In gopy token/types_gen.go is generated by tools/tokens_go from Grammar/Tokens and Include/internal/pycore_token.h. Numeric values match CPython exactly. token/token.go provides the Type.String() method (equivalent to tok_name[t]).

EXACT_TOKEN_TYPES (lines 86 to 135)

cpython 3.14 @ ab2d84fe1023/Lib/token.py#L86-135

EXACT_TOKEN_TYPES = {
'(': LPAR,
')': RPAR,
'[': LSQB,
']': RSQB,
':': COLON,
',': COMMA,
'+': PLUS,
'-': MINUS,
'*': STAR,
'**': DOUBLESTAR,
'/': SLASH,
'//': DOUBLESLASH,
'==': EQEQUAL,
'!=': NOTEQUAL,
'->': RARROW,
'...': ELLIPSIS,
':=': COLONEQUAL,
# ... 35 more entries ...
}

EXACT_TOKEN_TYPES has 53 entries. It is used by the tokenize module's TokenInfo.exact_type property: when a token is OP, the property looks up the string value in EXACT_TOKEN_TYPES to return the precise type such as PLUS or DOUBLESTAR. The peg parser's action helpers also use it when they need to emit a specific punctuation token from an expected string.

Notable entries:

  • Three-character ... maps to ELLIPSIS (52).
  • -> maps to RARROW (51) for return-type annotations.
  • := maps to COLONEQUAL (53) for the walrus operator.
  • ! maps to EXCLAMATION (54), used inside f-string/t-string format specs.
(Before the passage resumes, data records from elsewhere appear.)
open MatrixLog (mlog)
open B7Prop1Explicit (e U1 expUnit)
open B7Prop2Explicit (unitaryUnits C0 c2' avgClosed_unitaryUnits)
open B7Prop1Local (InBox pdevOn)
open B7Prop3Flat (expCfg c3)
open B7Eq78Linearization (conjR zdBlocking QprimeIter)
open B7Eq170Flat (cj)
open B7Prop10General (C6 C4G)
open B7Prop10Flat (one_le_C5 C4'_nonneg C5'_nonneg)
open B7Prop9Flat (C5')
open B7Eq214General (Cgen)
open B8Ineq130 (tlo thi)
open B7Eq92Concrete (mgauge)
open B8Eq119TwistedAxial (bgT InAx Restr129)
open B8Eq178Averages (Qnl Cond179)
open B8Eq1123Concrete (Cnl)
open B8Ineq125Concrete (C2p C2p_nonneg)
open B8Eq1117Concrete (XSpace)
open B8DprimeKLevelLipschitz (smallness_prod)
open B8SectERemainderCovariance (Cnl_negStar_inv_of_axial)
open B8Ineq132 (covDerivFwd covDeriv)
open B8Eq151V2Divergence (covDerivFwd_smul)
open B8Eq138LandauZd (covLap covDivB QT)
open B8Eq182Proof (gAd)
open B8Eq184Proof (gaugeExp)
open B8Eq188Proof (frakF3)
open B8LambdaSpaceKLevel (wt lamSubK lamOf)
open B8Prop5ContractionKLevel (Bd2 Mc Kc)
open B8Prop5KLevelLetters (covLap_sub)
open B8Prop5JoinSectE (covLap_smul)
open B8Prop5JoinSectEPer (exists_Dprime_map_per)
open B8Prop5JoinSectELocal (cond179_of_eq114')
open B8Prop5JoinSectELocalRDTraceFreePer (hFP_kLevel_of179_local_RD_traceFree_per)
open B8SectETraceFree (sectE_traceFree)
open B8TraceLogProduct (hlog_of_tracial)

-- `Site` alone could resolve to the torus sites of `Setup.lean`; re-export the `ℤ^d` sites of `B7Prop1Explicit`.
export B7Prop1Explicit (Site)

variable {d : ℕ} {𝔸 : Type*} [CStarAlgebra 𝔸] [Nontrivial 𝔸]

section Bookkeeping

omit [Nontrivial 𝔸] in
/-- `‖(−i)·a‖ = ‖a‖`. [folklore] -/
private theorem norm_negI_smul (a : 𝔸) : ‖(-I) • a‖ = ‖a‖ := by
  rw [norm_smul, norm_neg, Complex.norm_I, one_mul]

omit [Nontrivial 𝔸] in
/-- `(−i)·a` is Hermitian when `a* = −a`. [folklore] -/
private theorem isSelfAdjoint_negI_smul_of_skew {a : 𝔸} (ha : star a = -a) : IsSelfAdjoint ((-I) • a) := by
  have h1 : star ((-I) • a) = I • star a := by rw [star_smul, star_neg, Complex.star_def, Complex.conj_I, neg_neg]
  rw [IsSelfAdjoint, h1, ha, smul_neg, ← neg_smul]

end Bookkeeping

variable (τ : 𝔸 →L[ℂ] ℂ)

section JoinLocal

variable {L k : ℕ} {η : ℝ} {Ω Λs : ℕ → Set (Site d)} {Eb : ℕ → Set (Site d × Fin d)} {U₀ : Site d → Fin d → 𝔸ˣ}
  {A : Site d → Fin d → 𝔸} {u₁ : Site d → 𝔸ˣ}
In gopy the same mapping is in token/types_gen.go as ExactTokenTypes map[string]Type.

gopy mirror

token/types_gen.go is generated by tools/tokens_go and mirrors both Lib/token.py and Include/internal/pycore_token.h. It exports:

  • All 69 token-type constants as const ( ENDMARKER Type = 0 ... ).
  • ExactTokenTypes map[string]Type matching EXACT_TOKEN_TYPES.
  • tokenNames [69]string used by Type.String() in token/token.go.

token/token.go exposes ISTERMINAL, ISNONTERMINAL, and ISEOF as methods on Type, plus String() for formatting.

The keyword predicate equivalents are in the peg parser. iskeyword is implemented inline in the lexer by checking token.KEYWORD after an identifier is scanned. issoftkeyword is tested in the grammar actions that handle match/case/type statements.